It’s my last month here at West High. Soon I will walk across a stage in front of my family and peers, they’ll hand me a diploma and just like that I enter reality. My question to you is what will that piece of paper grant me? Does high school prepare us for the real world, or do the past four years of note-taking and all-nighters mean nothing?
Dear Senior Stressin’,
It seems like just yesterday we were unknowing freshmen, eyes too big and hearts too trusting. Four years quickly shorten to four months, four months turn to four weeks and before you know it you’re being handed that pretty piece of paper you spoke of. Before getting caught up in the “Okay, what now?” aspect of graduation, take a moment to celebrate. Be proud of yourself; you have pushed through the 2 a.m. homework grinds, dealt with the same kid asking to copy your work, sprinted to make it to class before the bell rings, along with an endless list of other annoyances. Believe it or not, these hardships pay off and do in fact prepare you for new obstacles you will face in college and onwards.
High school might not be a musical or a cheesy 80’s film with freeze frames, but valuable life lessons can still be found within the halls of the school.
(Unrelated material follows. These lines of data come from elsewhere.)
import Literature.Geometry.DiscreteGeometry.EnergyLinearProgrammingBound

/-!
# The tangent-line (Jensen-type) energy bound: `N` points on `S^{n-1}`, any `N ≥ 2`

Framing: lottery ticket; floor = certified bounds/negative ranges. Venture `PackingBounds` (cell
`pub-packcert`, seat `pub-packcert-energy`), energy-minimisation family, **universal + control**.

**Theorem.** Let `n ≥ 3`, `N ≥ 2`, `t₀ = -1/(N-1)`, and let the potential `a : ℝ → ℝ` admit a
supporting line of slope `m ≥ 0` at `t₀` on `[-1,1)` (`a(t) ≥ a(t₀) + m (t - t₀)`), with
`a(t₀) + m/(N-1) ≥ 0`. Then every configuration `C` of `N` unit vectors of `ℝⁿ` satisfies
`Σ_{x ≠ y ∈ C} a(⟨x, y⟩) ≥ N (N-1) · a(-1/(N-1))`.
This is the degree-one case of the LP bound; it is SHARP exactly when a regular simplex with `N`
vertices fits, i.e. `N ≤ n + 1` (Cohn–Kumar 2007, Table 1, first line: the regular simplices
`N ≤ n + 1` are universally optimal), and for larger `N` it is the elementary Jensen bound
(`Σ_{x≠y} ⟨x,y⟩ = |Σ x|² - N ≥ -N`). Companion of `SimplexUniversal.lean` (the case `N = n+1`).

## References
* H. Cohn, A. Kumar, J. Amer. Math. Soc. 20 (2007) 99–148, Thm. 1.2, Table 1, Prop. 4.1. [`CohnKumar2006`]
-/

namespace Summit.Ventures.PackingBounds.Energy

open Finset Literature.Analysis.SpecialFunctions Literature.Geometry.DiscreteGeometry

open scoped Classical in
/-- **Tangent-line LP bound** (sharp for regular simplices, `N ≤ n+1`): for `n ≥ 3`, `N ≥ 2`,
`m ≥ 0`, `a(t) ≥ a(-1/(N-1)) + m (t + 1/(N-1))` on `[-1,1)` and `a(-1/(N-1)) + m/(N-1) ≥ 0`, every
`N`-set of unit vectors of `ℝⁿ` has `Σ_{x ≠ y} a(⟨x,y⟩) ≥ N (N-1) a(-1/(N-1))`.
[cite: CohnKumar2006, Theorem 1.2 and Proposition 4.1] -/
theorem tangent_energy_ge {n : ℕ} (hn : 3 ≤ n) (N : ℕ) (hN2 : 2 ≤ N) (a : ℝ → ℝ) (m : ℝ)
    (hm : 0 ≤ m)
    (hsupp : ∀ t : ℝ, -1 ≤ t → t < 1 →
      a (-1 / ((N : ℝ) - 1)) + m * (t + 1 / ((N : ℝ) - 1)) ≤ a t)
    (ha0 : 0 ≤ a (-1 / ((N : ℝ) - 1)) + m / ((N : ℝ) - 1))
    (C : Finset (EuclideanSpace ℝ (Fin n))) (h1 : ∀ x ∈ C, ‖x‖ = 1) (hN : C.card = N) :
    (N : ℝ) * ((N : ℝ) - 1) * a (-1 / ((N : ℝ) - 1)) ≤
      ∑ x ∈ C, ∑ y ∈ C.erase x, a (inner ℝ x y) := by
  have hn3 : (3 : ℝ) ≤ n := by exact_mod_cast hn
  have hN2' : (2 : ℝ) ≤ N := by exact_mod_cast hN2
  have hN1 : (0 : ℝ) < (N : ℝ) - 1 := by linarith
  set μ : ℝ := ((n : ℝ) - 2) / 2 with hμdef
  have hμ : 0 < μ := by rw [hμdef]; linarith
  have hnμ : (n : ℝ) = 2 * μ + 2 := by rw [hμdef]; ring
  set t₀ : ℝ := -1 / ((N : ℝ) - 1) with ht₀
  set α : ℕ → ℝ := fun k => if k = 0 then a t₀ + m / ((N : ℝ) - 1) else if k = 1 then m / (2 * μ)
    else 0 with hαdef
  have hα : ∀ k, 0 ≤ α k := by
    intro k
    simp only [hαdef]
    split_ifs
    · exact ha0
    · exact div_nonneg hm (by positivity)
    · exact le_rfl
  have hpoly : ∀ t : ℝ, ∑ k ∈ range (1 + 1), α k * gegenbauerSum μ k t =
      a t₀ + m * (t + 1 / ((N : ℝ) - 1)) := by
    intro t
    simp only [Finset.sum_range_succ, Finset.sum_range_zero, gegenbauerSum_zero, gegenbauerSum_one,
      hαdef]
    simp only [if_true, one_ne_zero, if_false]
    field_simp
    ring
  have hH : ∀ t : ℝ, -1 ≤ t → t < 1 → ∑ k ∈ range (1 + 1), α k * gegenbauerSum μ k t ≤ a t := by
    intro t ht1 ht2
    rw [hpoly t]
    exact hsupp t ht1 ht2
  have key := EnergyLP.energy_ge_inner hnμ hμ 1 α hα a hH C h1
  rw [hN, hpoly 1] at key
  have hα0 : α 0 = a t₀ + m / ((N : ℝ) - 1) := by simp [hαdef]
  rw [hα0] at key
  have hval : (N : ℝ) ^ 2 * (a t₀ + m / ((N : ℝ) - 1)) -
      (N : ℝ) * (a t₀ + m * (1 + 1 / ((N : ℝ) - 1))) = (N : ℝ) * ((N : ℝ) - 1) * a t₀ := by
    field_simp
    ring
  linarith [key, hval]

end Summit.Ventures.PackingBounds.Energy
When you are assigned a group project with that one girl you cannot stand, or when you sit in your desk just as the bell rings and the teacher still marks you tardy, life lessons are probably the last thing on your mind. In some ways, high school reflects a job. Much like an employee, students are expected to wake up early, be on time, produce quality work and respect authorities. These aspects of education can be found in any professional environment.
High school might not teach us how to balance a checkbook or what to expect in a job interview, but it does provide us with critical social skills we will need throughout our life. Friendships made in high school inspire future ones; the people with whom you build relationships now often determine the types of people you will associate with as an adult. On the field or the court, in the pool or the bleachers, we learn how to celebrate wins or graciously accept defeats. The teacher who won’t accept late work is the boss who won’t tolerate mistakes, only in high school the teacher can’t fire you. How you learn to persevere is crucial in deciding how you cross the roadblocks ahead.
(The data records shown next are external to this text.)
/-!
# The q-GRADED two-cluster Rayleigh square (node `TwoClusterRayleighGradedPos`, NOT asserted): `Z₁₀(q)Z₀₁(q) − Z₁₁(q)Z₀₀(q) − q⁻²W(q)²`
# coefficientwise in `(x, y, q)` for the `a ↮ c`-restricted random-cluster partition functions; kernel: its `q²`-slice IS Conjecture R
# (`rayleighFibreOn_of_gradedOn`), hence ⇒ OSNC ⇒ EDOM ⇒ CA₂ ⇒ FP2; its lowest slice is coefficientwise FOREST Rayleigh at an ADJACENT pair

Support file (`--supports stmt-CriticalPhenomena-4575`), FK sub-lane `prim-bschramm-fk-1` (gen 16) of the post-continuity programme;
builds on p205010 (kernel theorem, internal audit signed; external expert review pending).  Definitions (one event, one counting
function, one counting predicate, one `@[conjecture]` node — NOT asserted), no named facts, no sorries; standard axioms.

SETTING (`…TwoClusterRayleighSquare.lean`, fk-1 g15).  Finite vertex type `V`, all pairs weighted; seeds `a, c`; `e = uv` with `u`
sure-joined to `a`, `f = xy` with `x` sure-joined to `c` (simplest case `u = a`, `x = c`); configurations `ω` with `e, f ∉ ω`.  Conjecture R
(node `TwoClusterRayleighFibreOn`) is the fibrewise (= coefficientwise) statement `Z₁₀Z₀₁ − Z₁₁Z₀₀ − W² ≥ 0` for the masses of the
TWO-CLUSTER event `E = {a ↮ c} ∩ {k = 2}` in the four pinned worlds and the three-cluster class `𝒲 = (a | vy | c)`.
THE GRADED NODE (Conjecture R_q, memo bschramm/FROM-fk-1-g15-RAYLEIGH-SQUARE.md §1c).  Replace `E` by the bare separation event
`D = {a ↮ c}` (ANY number of clusters) and grade every pair of configurations by its TOTAL cluster count: for a folding fibre `(M, u₀)` and
`s ∈ ℕ` put (all configurations guarded by `e, f ∉ ω`)
`bad(s)  = Σ_{i+j=s} #{ω : ω ∪ {e,f} ∈ D ∩ L_i, ω ∆ M ∈ D ∩ L_j}`,   `good(s) = Σ_{i+j=s} #{ω : ω ∪ {e} ∈ D ∩ L_i, (ω ∆ M) ∪ {f} ∈ D ∩ L_j}`,
`sq(t)   = Σ_{i+j=t} #{ω : ω ∈ 𝒜 ∩ L_i, ω ∆ M ∈ 𝒜 ∩ L_j}`,  `𝒜 = threeArmEv a c v y = {a, c, v pairwise separated, v ~ y}` (any `k`),
where `L_j = {k(ω) = j}` (`levelSet`).  The node `TwoClusterRayleighGradedOn V`: **`bad(s) + sq(s+2) ≤ good(s)` for every fibre whose common
part joins `a ~ u`, `c ~ x`, and every `s`** — i.e. `Z₁₀(q)Z₀₁(q) − Z₁₁(q)Z₀₀(q) − q⁻²W(q)²` has nonnegative coefficients as a polynomial in
the pair variables AND `q`, where `Z_{ij}(q) = Σ_{ω ∪ pins ∈ D} x^ω y^{ωᶜ} q^{k(ω ∪ pins)}` are the `a ↮ c`-restricted random-cluster partition
functions of the four pinned worlds and `W(q)` that of `𝒜`.
SLICES.  (i) `s = 4` (the lowest possible total count under `a ↮ c`): both configurations have exactly two clusters and `sq(6)` counts
pairs of exactly-three-cluster configurations, so the slice is LITERALLY Conjecture R: **`rayleighFibreOn_of_gradedOn`**; hence
(`…_of_gradedPos`) OSNC, edge dominance, positive association of the two-cluster law and the two-cluster four-point inequality.
(ii) Summing the slices against `q^s` gives, for every `q > 0` and all weights, `Z₁₁Z₀₀ + q⁻²W² ≤ Z₁₀Z₀₁` for `φ_{w,q}` restricted to
`{a ↮ c}` — opposite-seed edge negative correlation for the random-cluster measure CONDITIONED ON `a ↮ c` at every `q`: for `q ≥ 1` a consequence
of van den Berg–Häggström–Kahn's Thm. 2.1 (tree: `fkCrossNegAssocOn_of_one_le`), for `q < 1` an instance of the node `FKCrossNegAssocPos`
(the weighted form is typed in the companion file `…TwoClusterRayleighGradedRC.lean`).
(iii) THE LOWEST SLICE IN THE FULL-BIPARTITION FIBRE (`u₀ = ∅`, `M` = all pairs of a graph `H`; `s = 2|V| − |M| − 2`) counts pairs of
COMPLEMENTARY FORESTS: it is the coefficient of `x^{E(H)}` in `F_e^f F_f^e − F_{ef}F^{ef} − X²` for the spanning-FOREST polynomial `F` of
`H/{a=c}` (all forests, any number of trees) at the ADJACENT pair `e = ov`, `f = oy` (`o` = the merged vertex), `X` = forests with `o ∤ v`,
`o ∤ y`, `v ~ y`.  In pattern form: `N(0,OVY) ≤ N(OV,OY) + N(OY,VY) + N(VY,OV) + N(0,VY)`, `N(π,π')` = number of ordered partitions of
`E(H/{a=c})` into two forests inducing the partitions `π, π'` of `{o,v,y}`.  So the graded node CONTAINS coefficientwise ("strong")
Rayleigh monotonicity of uniform / `q`-weighted spanning forests (the arboreal gas) for ADJACENT edges — an open relative of the
Grimmett–Winkler / Pemantle / Kahn forest conjecture (Semple–Welsh 2008 Conj. 1.1; open since the early 1990s); for NON-adjacent pairs the
coefficientwise form is FALSE already on `K₄` (Semple–Welsh Thm. 4.2: `M(K₄)` is not strongly independence-correlated; fk-1 g16 recount:
full-bipartition coefficient `2 − 4 < 0` for two disjoint edges of `K₄`), while for adjacent pairs it holds in every census below.
EVIDENCE (exact integer counts; fk-1 g15 numerics/qcoef2.py, kit j140704; fk-1 g16 numerics/fpat.c): graded node 0 negatives in 2,104,800
(n = 5, all graphs) + 25,574,109 (n = 6, 27,005 instances) + 11,497,692 (n = 6 multigraphs) + 29,724,671 (n = 7) + 9,454,410 (n = 8)
(fibre, s)-cells; forest slice (pattern form) 0 failures on ALL simple graphs with ≤ 6 vertices (3,204,480 placements (H, o, v, y)), all
multigraphs with ≤ 6 vertices, multiplicity ≤ 2, ≤ 9 edges (50,355,120), tight (equality) in 93 % of them.
[cite: CibulkaHladkyLaCroixWagner2008, Thm. 1 (p. 2)] [cite: SempleWelsh2008, Conj. 1.1 (p. 2); Thm. 4.2 (p. 11)]
[cite: Grimmett2006, §1.4 eq. (1.20) (p. 15); §3.9 eq. (3.94) (p. 63)] [cite: VandenbergHaggstromKahn2005, Thm. 1.4 (p. 7); Thm. 2.1 (p. 9)]
[cite: Linusson2011, Prop. 2.6]
-/

noncomputable section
Each element of high school that students see as pointless is actually a lesson in disguise. Finals week teaches us how to handle stress. School dances teach us how to let loose. The lines during lunch teach us first come first served (literally). The ever-present gossip teaches us that not everyone we meet will like us, and that’s okay. Overall, high school teaches us how to love and laugh, smile and cry, stand up for what we believe in, make mistakes but never make the same one twice, and if you’re like me, how to cram an hour’s worth of homework in five minutes.
Although it’s unlikely you found yourself in high school, the past four years are special in that they shape your views of the world. I hope your experiences as part of the Pack are positive and that the memories you have made here at West High are always close to your heart.
Make it a great life or not, the choice is yours.